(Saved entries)
★ ★ ★ ★ ★

omit [Fintype σ] [DecidableEq σ] in
/-- **R7c — RANK ONE ON TWO LETTERS WITH TORSION, UNCONDITIONAL** (val-idea-8 g3's `rankOneTwoLaw : RankOneTwoLaw`): if ALL additive
coincidences of the letter family come from ONE relation `p α = q β` between two distinct letters (`p, q ≥ 1`), then GLOBALLY
`#visible ≤ 2^{c m} (#T + 2)^c` (the `r = 0` instance of the R7b engine with ANY third tail letter as an idle dummy; a tail alphabet inside
`{α, β}` has at most `3^m` visible points).  PORT DELTA: literal body instead of the source's parameter-free `def RankOneTwoLaw : Prop`. [folklore] -/
theorem rankOneTwoLaw_proof :
  ∃ c : ℕ, ∀ (m : ℕ) (u v : Fin m → MvPolynomial (Fin 2) ℂ), (∀ j, coeff 0 (u j) = 0) → (∀ j, coeff 0 (v j) = 0) →
    (∃ (α β : Expo) (p q : ℕ), 1 ≤ p ∧ 1 ≤ q ∧ α ≠ β ∧ p • α = q • β ∧
      RankOneCoincidences (fun j => (u j).support ∪ (v j).support) (Finsupp.single β q) (Finsupp.single α p)) →
    ∀ S : Finset Expo, (∀ l ∈ S, ∃ ξ : Fin 2 → ℝ, ValidWeight u v ξ ∧ IsStrictTop ξ ↑(tailDiff u v).support l) →
      S.card ≤ 2 ^ (c * m) * ((tailSupport u v).card + 2) ^ c := by

  classical
  obtain ⟨c, hc1, hc2⟩ := arith_R7b
  refine ⟨c, fun m u v hu hv hrel S hS => ?_⟩
  obtain ⟨α, β, p, q, hp, hq, hab, hrel, hR⟩ := hrel
  rcases S.eq_empty_or_nonempty with hSe | hSne
  · simp [hSe]
  obtain ⟨l₀, hl₀⟩ := hSne
  obtain ⟨ξ₀, hval₀, htop₀⟩ := hS l₀ hl₀
  have hm : 1 ≤ m := by
    rcases Nat.eq_zero_or_pos m with h | h
    · exfalso
      subst h
      apply mem_support_iff.mp htop₀.1
      unfold tailDiff
      simp
    · exact h
  have hρpα : (Finsupp.single β q : Expo →₀ ℕ) α = 0 := by simp [Finsupp.single_apply, Ne.symm hab]
  have hρmα : (Finsupp.single α p : Expo →₀ ℕ) α = p := by simp
  have hρpβ : (Finsupp.single β q : Expo →₀ ℕ) β = q := by simp
  have hρmβ : (Finsupp.single α p : Expo →₀ ℕ) β = 0 := by simp [Finsupp.single_apply, hab]
  have hPT : PermType (fun j => (u j).support ∪ (v j).support) →
      S.card ≤ 2 ^ (c * m) * ((tailSupport u v).card + 2) ^ c := fun hperm =>
    calc S.card ≤ 2 ^ (13 * m) * ((tailSupport u v).card + 2) ^ 2 := permTypeLaw_proof m u v hu hv hperm S hS
      _ ≤ 2 ^ (c * m) * ((tailSupport u v).card + 2) ^ c := hc2 m _
  by_cases hlarge : m < q ∨ m < p
  · apply hPT
    rcases hlarge with hql | hpl
    · exact R7a.permType_of_rankOne_largeCoeff _ _ _ β hR (Or.inl ⟨by rw [hρpβ]; exact hql, hρmβ⟩)
    · exact R7a.permType_of_rankOne_largeCoeff _ _ _ α hR (Or.inr ⟨by rw [hρmα]; exact hpl, hρpα⟩)
  have hqm : q ≤ m := by omega
  have hpm : p ≤ m := by omega
  have habsent : ∀ e : Expo, (e = α ∨ e = β) → e ∉ tailSupport u v →
      PermType (fun j => (u j).support ∪ (v j).support) := by
    intro e he hnot
    have hnotj : ∀ j, e ∉ (u j).support ∪ (v j).support := by
      intro j hj
      apply hnot
      rcases Finset.mem_union.mp hj with h | h
      · exact support_u_subset u v j h
      · exact support_v_subset u v j h
    rcases he with rfl | rfl
    · exact R7a.permType_of_rankOne_absent _ _ _ e hR (Or.inr ⟨by rw [hρmα]; exact hp, hρpα⟩) hnotj
    · exact R7a.permType_of_rankOne_absent _ _ _ e hR (Or.inl ⟨by rw [hρpβ]; exact hq, hρmβ⟩) hnotj
  by_cases hαT : α ∈ tailSupport u v
  swap
  · exact hPT (habsent α (Or.inl rfl) hαT)
  by_cases hβT : β ∈ tailSupport u v
  swap
  · exact hPT (habsent β (Or.inr rfl) hβT)
  by_cases h3 : ∃ γ ∈ tailSupport u v, γ ≠ α ∧ γ ≠ β
  · -- an idle third tail letter: the `r = 0` instance of the engine
    obtain ⟨γ, hγ, hca, hcb⟩ := h3
    let Dg : RelData u v := ⟨α, β, γ, q, 0, p, hq, hp, hαT, hβT, hγ, hab, Ne.symm hca, Ne.symm hcb,
      by rw [zero_nsmul, add_zero]; exact hrel⟩
    have hR' : RankOneCoincidences (fun j => (u j).support ∪ (v j).support)
        (Finsupp.single Dg.β Dg.q + Finsupp.single Dg.γ Dg.r) (Finsupp.single Dg.α Dg.p) := by
      show RankOneCoincidences _ (Finsupp.single β q + Finsupp.single γ 0) (Finsupp.single α p)
      rw [Finsupp.single_zero, add_zero]
      exact hR
    have h := (Dg.count hu hv hqm (Nat.zero_le m) hpm hR' S hS).trans (hc1 m (sE u v) hm)
    exact h
  · -- the tail alphabet lies inside `{α, β}`
    have hT : tailSupport u v ⊆ {α, β} := by
      intro e he
      rw [Finset.mem_insert, Finset.mem_singleton]
      by_contra hne
      push Not at hne
      exact h3 ⟨e, he, hne.1, hne.2⟩
    have h1 := card_le_of_subset_pair hu hv α β hT S fun l hl => by
      obtain ⟨ξ, -, htop⟩ := hS l hl
      exact Finset.mem_coe.1 htop.1
    have h34 : 3 ^ m ≤ 2 ^ (13 * m) := by
      calc 3 ^ m ≤ 4 ^ m := Nat.pow_le_pow_left (by norm_num) m
        _ = 2 ^ (2 * m) := by rw [pow_mul]; norm_num
        _ ≤ 2 ^ (13 * m) := Nat.pow_le_pow_right (by norm_num) (by omega)
    have hs1 : 1 ≤ ((tailSupport u v).card + 2) ^ 2 := Nat.one_le_pow _ _ (by omega)
    calc S.card ≤ 3 ^ m := h1
      _ ≤ 2 ^ (13 * m) * ((tailSupport u v).card + 2) ^ 2 := by
          calc 3 ^ m ≤ 2 ^ (13 * m) * 1 := by rw [mul_one]; exact h34
            _ ≤ 2 ^ (13 * m) * ((tailSupport u v).card + 2) ^ 2 := Nat.mul_le_mul_left _ hs1
      _ ≤ 2 ^ (c * m) * ((tailSupport u v).card + 2) ^ c := hc2 m _

end FreeCount

end R7b
end Summit.ValiantsHypothesis.ValiantsHypothesis.Theorems.NewtonUnitEquations.TwoProducts.PermutationType

end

★ ★ ★ ★ ★

What you will do
Every record above is to be given again precisely.

Result of the task
omit [Fintype σ] [DecidableEq σ] in
/-- **R7c — RANK ONE ON TWO LETTERS WITH TORSION, UNCONDITIONAL** (val-idea-8 g3's `rankOneTwoLaw : RankOneTwoLaw`): if ALL additive
coincidences of the letter family come from ONE relation `p α = q β` between two distinct letters (`p, q ≥ 1`), then GLOBALLY
`#visible ≤ 2^{c m} (#T + 2)^c` (the `r = 0` instance of the R7b engine with ANY third tail letter as an idle dummy; a tail alphabet inside
`{α, β}` has at most `3^m` visible points).  PORT DELTA: literal body instead of the source's parameter-free `def RankOneTwoLaw : Prop`. [folklore] -/
theorem rankOneTwoLaw_proof :
  ∃ c : ℕ, ∀ (m : ℕ) (u v : Fin m → MvPolynomial (Fin 2) ℂ), (∀ j, coeff 0 (u j) = 0) → (∀ j, coeff 0 (v j) = 0) →
    (∃ (α β : Expo) (p q : ℕ), 1 ≤ p ∧ 1 ≤ q ∧ α ≠ β ∧ p • α = q • β ∧
      RankOneCoincidences (fun j => (u j).support ∪ (v j).support) (Finsupp.single β q) (Finsupp.single α p)) →
    ∀ S : Finset Expo, (∀ l ∈ S, ∃ ξ : Fin 2 → ℝ, ValidWeight u v ξ ∧ IsStrictTop ξ ↑(tailDiff u v).support l) →
      S.card ≤ 2 ^ (c * m) * ((tailSupport u v).card + 2) ^ c := by

  classical
  obtain ⟨c, hc1, hc2⟩ := arith_R7b
  refine ⟨c, fun m u v hu hv hrel S hS => ?_⟩
  obtain ⟨α, β, p, q, hp, hq, hab, hrel, hR⟩ := hrel
  rcases S.eq_empty_or_nonempty with hSe | hSne
  · simp [hSe]
  obtain ⟨l₀, hl₀⟩ := hSne
  obtain ⟨ξ₀, hval₀, htop₀⟩ := hS l₀ hl₀
  have hm : 1 ≤ m := by
    rcases Nat.eq_zero_or_pos m with h | h
    · exfalso
      subst h
      apply mem_support_iff.mp htop₀.1
      unfold tailDiff
      simp
    · exact h
  have hρpα : (Finsupp.single β q : Expo →₀ ℕ) α = 0 := by simp [Finsupp.single_apply, Ne.symm hab]
  have hρmα : (Finsupp.single α p : Expo →₀ ℕ) α = p := by simp
  have hρpβ : (Finsupp.single β q : Expo →₀ ℕ) β = q := by simp
  have hρmβ : (Finsupp.single α p : Expo →₀ ℕ) β = 0 := by simp [Finsupp.single_apply, hab]
  have hPT : PermType (fun j => (u j).support ∪ (v j).support) →
      S.card ≤ 2 ^ (c * m) * ((tailSupport u v).card + 2) ^ c := fun hperm =>
    calc S.card ≤ 2 ^ (13 * m) * ((tailSupport u v).card + 2) ^ 2 := permTypeLaw_proof m u v hu hv hperm S hS
      _ ≤ 2 ^ (c * m) * ((tailSupport u v).card + 2) ^ c := hc2 m _
  by_cases hlarge : m < q ∨ m < p
  · apply hPT
    rcases hlarge with hql | hpl
    · exact R7a.permType_of_rankOne_largeCoeff _ _ _ β hR (Or.inl ⟨by rw [hρpβ]; exact hql, hρmβ⟩)
    · exact R7a.permType_of_rankOne_largeCoeff _ _ _ α hR (Or.inr ⟨by rw [hρmα]; exact hpl, hρpα⟩)
  have hqm : q ≤ m := by omega
  have hpm : p ≤ m := by omega
  have habsent : ∀ e : Expo, (e = α ∨ e = β) → e ∉ tailSupport u v →
      PermType (fun j => (u j).support ∪ (v j).support) := by
    intro e he hnot
    have hnotj : ∀ j, e ∉ (u j).support ∪ (v j).support := by
      intro j hj
      apply hnot
      rcases Finset.mem_union.mp hj with h | h
      · exact support_u_subset u v j h
      · exact support_v_subset u v j h
    rcases he with rfl | rfl
    · exact R7a.permType_of_rankOne_absent _ _ _ e hR (Or.inr ⟨by rw [hρmα]; exact hp, hρpα⟩) hnotj
    · exact R7a.permType_of_rankOne_absent _ _ _ e hR (Or.inl ⟨by rw [hρpβ]; exact hq, hρmβ⟩) hnotj
  by_cases hαT : α ∈ tailSupport u v
  swap
  · exact hPT (habsent α (Or.inl rfl) hαT)
  by_cases hβT : β ∈ tailSupport u v
  swap
  · exact hPT (habsent β (Or.inr rfl) hβT)
  by_cases h3 : ∃ γ ∈ tailSupport u v, γ ≠ α ∧ γ ≠ β
  · -- an idle third tail letter: the `r = 0` instance of the engine
    obtain ⟨γ, hγ, hca, hcb⟩ := h3
    let Dg : RelData u v := ⟨α, β, γ, q, 0, p, hq, hp, hαT, hβT, hγ, hab, Ne.symm hca, Ne.symm hcb,
      by rw [zero_nsmul, add_zero]; exact hrel⟩
    have hR' : RankOneCoincidences (fun j => (u j).support ∪ (v j).support)
        (Finsupp.single Dg.β Dg.q + Finsupp.single Dg.γ Dg.r) (Finsupp.single Dg.α Dg.p) := by
      show RankOneCoincidences _ (Finsupp.single β q + Finsupp.single γ 0) (Finsupp.single α p)
      rw [Finsupp.single_zero, add_zero]
      exact hR
    have h := (Dg.count hu hv hqm (Nat.zero_le m) hpm hR' S hS).trans (hc1 m (sE u v) hm)
    exact h
  · -- the tail alphabet lies inside `{α, β}`
    have hT : tailSupport u v ⊆ {α, β} := by
      intro e he
      rw [Finset.mem_insert, Finset.mem_singleton]
      by_contra hne
      push Not at hne
      exact h3 ⟨e, he, hne.1, hne.2⟩
    have h1 := card_le_of_subset_pair hu hv α β hT S fun l hl => by
      obtain ⟨ξ, -, htop⟩ := hS l hl
      exact Finset.mem_coe.1 htop.1
    have h34 : 3 ^ m ≤ 2 ^ (13 * m) := by
      calc 3 ^ m ≤ 4 ^ m := Nat.pow_le_pow_left (by norm_num) m
        _ = 2 ^ (2 * m) := by rw [pow_mul]; norm_num
        _ ≤ 2 ^ (13 * m) := Nat.pow_le_pow_right (by norm_num) (by omega)
    have hs1 : 1 ≤ ((tailSupport u v).card + 2) ^ 2 := Nat.one_le_pow _ _ (by omega)
    calc S.card ≤ 3 ^ m := h1
      _ ≤ 2 ^ (13 * m) * ((tailSupport u v).card + 2) ^ 2 := by
          calc 3 ^ m ≤ 2 ^ (13 * m) * 1 := by rw [mul_one]; exact h34
            _ ≤ 2 ^ (13 * m) * ((tailSupport u v).card + 2) ^ 2 := Nat.mul_le_mul_left _ hs1
      _ ≤ 2 ^ (c * m) * ((tailSupport u v).card + 2) ^ c := hc2 m _

end FreeCount

end R7b
end Summit.ValiantsHypothesis.ValiantsHypothesis.Theorems.NewtonUnitEquations.TwoProducts.PermutationType

end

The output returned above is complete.